TASK STATEMENT => Exactly as written, copy the lines that run from the start of the data below to the line containing "(coordinate by coordinate", both ends included.

──────── MATERIAL FOR THIS EXERCISE ────────

omit [Fact (0 < c₀)] [Fact (0 < cB)] in
/-- **THE DISTANCE DICTIONARY**: the display's `ℓ¹` torus distance of the `(K−n)`-block points is at most `3` times the tower's sup torus distance of the big blocks of the charts
(coordinate by coordinate `min((a−b).val,(b−a).val) ≤ circAbs ≤ sup`). [cite: Balaban1985BackgroundPropagators, (3.49) p.399 («d(y,y′)»)] -/
theorem tdist_iterBlockOf_le [NeZero F.L] (x x' : Site (F.P K) 0) :
    (Site.tdist (iterBlockOf (K - n) x) (iterBlockOf (K - n) x') : ℝ) ≤
      3 * tdist (fun _ : Fin 3 => (F.P K).sitesPerDir (K - n))
        (blockCoord (F.L ^ (K - n - 1 + 1)) (fun _ : Fin 3 => (F.P K).sitesPerDir (K - n))
          (siteCast (towerP_eq_fineP_pow F.L (fun _ : Fin 3 => (F.P K).sitesPerDir (K - n)) (K - n - 1 + 1))
            (siteCast (periodsT3_eq_towerP F n K hnK) (siteEquiv F K x))))
        (blockCoord (F.L ^ (K - n - 1 + 1)) (fun _ : Fin 3 => (F.P K).sitesPerDir (K - n))
          (siteCast (towerP_eq_fineP_pow F.L (fun _ : Fin 3 => (F.P K).sitesPerDir (K - n)) (K - n - 1 + 1))
            (siteCast (periodsT3_eq_towerP F n K hnK) (siteEquiv F K x')))) := by
  set Y := blockCoord (F.L ^ (K - n - 1 + 1)) (fun _ : Fin 3 => (F.P K).sitesPerDir (K - n))
    (siteCast (towerP_eq_fineP_pow F.L (fun _ : Fin 3 => (F.P K).sitesPerDir (K - n)) (K - n - 1 + 1)) (siteCast (periodsT3_eq_towerP F n K hnK) (siteEquiv F K x))) with hY
  set Y' := blockCoord (F.L ^ (K - n - 1 + 1)) (fun _ : Fin 3 => (F.P K).sitesPerDir (K - n))
    (siteCast (towerP_eq_fineP_pow F.L (fun _ : Fin 3 => (F.P K).sitesPerDir (K - n)) (K - n - 1 + 1)) (siteCast (periodsT3_eq_towerP F n K hnK) (siteEquiv F K x'))) with hY'
  have hm : ∀ i : Fin 3, 1 ≤ (fun _ : Fin 3 => (F.P K).sitesPerDir (K - n)) i := fun _ => Nat.one_le_iff_ne_zero.2 (NeZero.ne _)
  -- coordinate by coordinate
  have hcoord : ∀ μ : Fin (F.P K).d,
      ((min (iterBlockOf (K - n) x μ - iterBlockOf (K - n) x' μ).val (iterBlockOf (K - n) x' μ - iterBlockOf (K - n) x μ).val : ℕ) : ℝ) ≤
        tdist (fun _ : Fin 3 => (F.P K).sitesPerDir (K - n)) Y Y' := by
    intro μ
    have h1 := min_val_le_circAbs (iterBlockOf (K - n) x μ) (iterBlockOf (K - n) x' μ)
    have h2 := circAbs_le_tdist hm Y Y' μ
    have hYv : ((Y μ : ℕ) : ℤ) = ((iterBlockOf (K - n) x μ).val : ℤ) := by rw [hY]; exact_mod_cast bigBlock_chart_val F n K hnK x μ
    have hY'v : ((Y' μ : ℕ) : ℤ) = ((iterBlockOf (K - n) x' μ).val : ℤ) := by rw [hY']; exact_mod_cast bigBlock_chart_val F n K hnK x' μ
    rw [hYv, hY'v] at h2
    have h1' : ((min (iterBlockOf (K - n) x μ - iterBlockOf (K - n) x' μ).val (iterBlockOf (K - n) x' μ - iterBlockOf (K - n) x μ).val : ℕ) : ℝ) ≤
        (circAbs ((F.P K).sitesPerDir (K - n)) (((iterBlockOf (K - n) x μ).val : ℤ) - ((iterBlockOf (K - n) x' μ).val : ℤ)) : ℝ) := by exact_mod_cast h1
    exact h1'.trans h2
  unfold Site.tdist
  rw [Nat.cast_sum]
  calc ∑ μ : Fin (F.P K).d, ((min (iterBlockOf (K - n) x μ - iterBlockOf (K - n) x' μ).val (iterBlockOf (K - n) x' μ - iterBlockOf (K - n) x μ).val : ℕ) : ℝ)
      ≤ ∑ _μ : Fin (F.P K).d, tdist (fun _ : Fin 3 => (F.P K).sitesPerDir (K - n)) Y Y' := Finset.sum_le_sum fun μ _ => hcoord μ
    _ = 3 * tdist (fun _ : Fin 3 => (F.P K).sitesPerDir (K - n)) Y Y' := by
        rw [Finset.sum_const, Finset.card_univ, nsmul_eq_mul]
        show ((Fintype.card (Fin 3) : ℕ) : ℝ) * _ = _
        rw [Fintype.card_fin]; norm_num

/-! ## §2 The route's flat `D_1 (1 − R_S(1)) D_1*` on a one-bond source IS the tower's, across the period cast -/

omit [Fact (0 < cB)] in
/-- `D_1` of the member = `covDerivL2K` with identity transporters. [cite: Balaban1985BackgroundPropagators, (3.3) p.391] -/
theorem DL2_one_eq : DL2 F n K c₀ (1 : GaugeField (F.P K) 0 (Matrix.specialUnitaryGroup (Fin 2) ℂ)) =
    covDerivL2K ℂ c₀ (((eta F n K : ℝ) : ℂ)⁻¹) (fun _ : Bond 3 (periodsT3 F K) => (LinearMap.id : W₂ →ₗ[ℂ] W₂)) := by
  rw [DL2_eq_covDerivL2K]
  have h1 : bgOfCfg F K (1 : GaugeField (F.P K) 0 (Matrix.specialUnitaryGroup (Fin 2) ℂ)) = fun _ => 1 := funext fun p => bgOfCfg_one p
  rw [h1, adTransportW_one_eq]

omit [Fact (0 < cB)] in
/-- `D_1* = D_1†` of the member = `covDivL2K` with identity transporters. [cite: Balaban1985BackgroundPropagators, (3.8) p.392] -/
theorem DstarL2_one_eq : DstarL2 F n K c₀ (1 : GaugeField (F.P K) 0 (Matrix.specialUnitaryGroup (Fin 2) ℂ)) =
    covDivL2K ℂ c₀ (((eta F n K : ℝ) : ℂ)⁻¹) (fun _ : Bond 3 (periodsT3 F K) => (LinearMap.id : W₂ →ₗ[ℂ] W₂)) := by
  rw [DstarL2, adBgInv_one_eq]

────────

RESULT =>
omit [Fact (0 < c₀)] [Fact (0 < cB)] in
/-- **THE DISTANCE DICTIONARY**: the display's `ℓ¹` torus distance of the `(K−n)`-block points is at most `3` times the tower's sup torus distance of the big blocks of the charts
(coordinate by coordinate `min((a−b).val,(b−a).val) ≤ circAbs ≤ sup`). [cite: Balaban1985BackgroundPropagators, (3.49) p.399 («d(y,y′)»)] -/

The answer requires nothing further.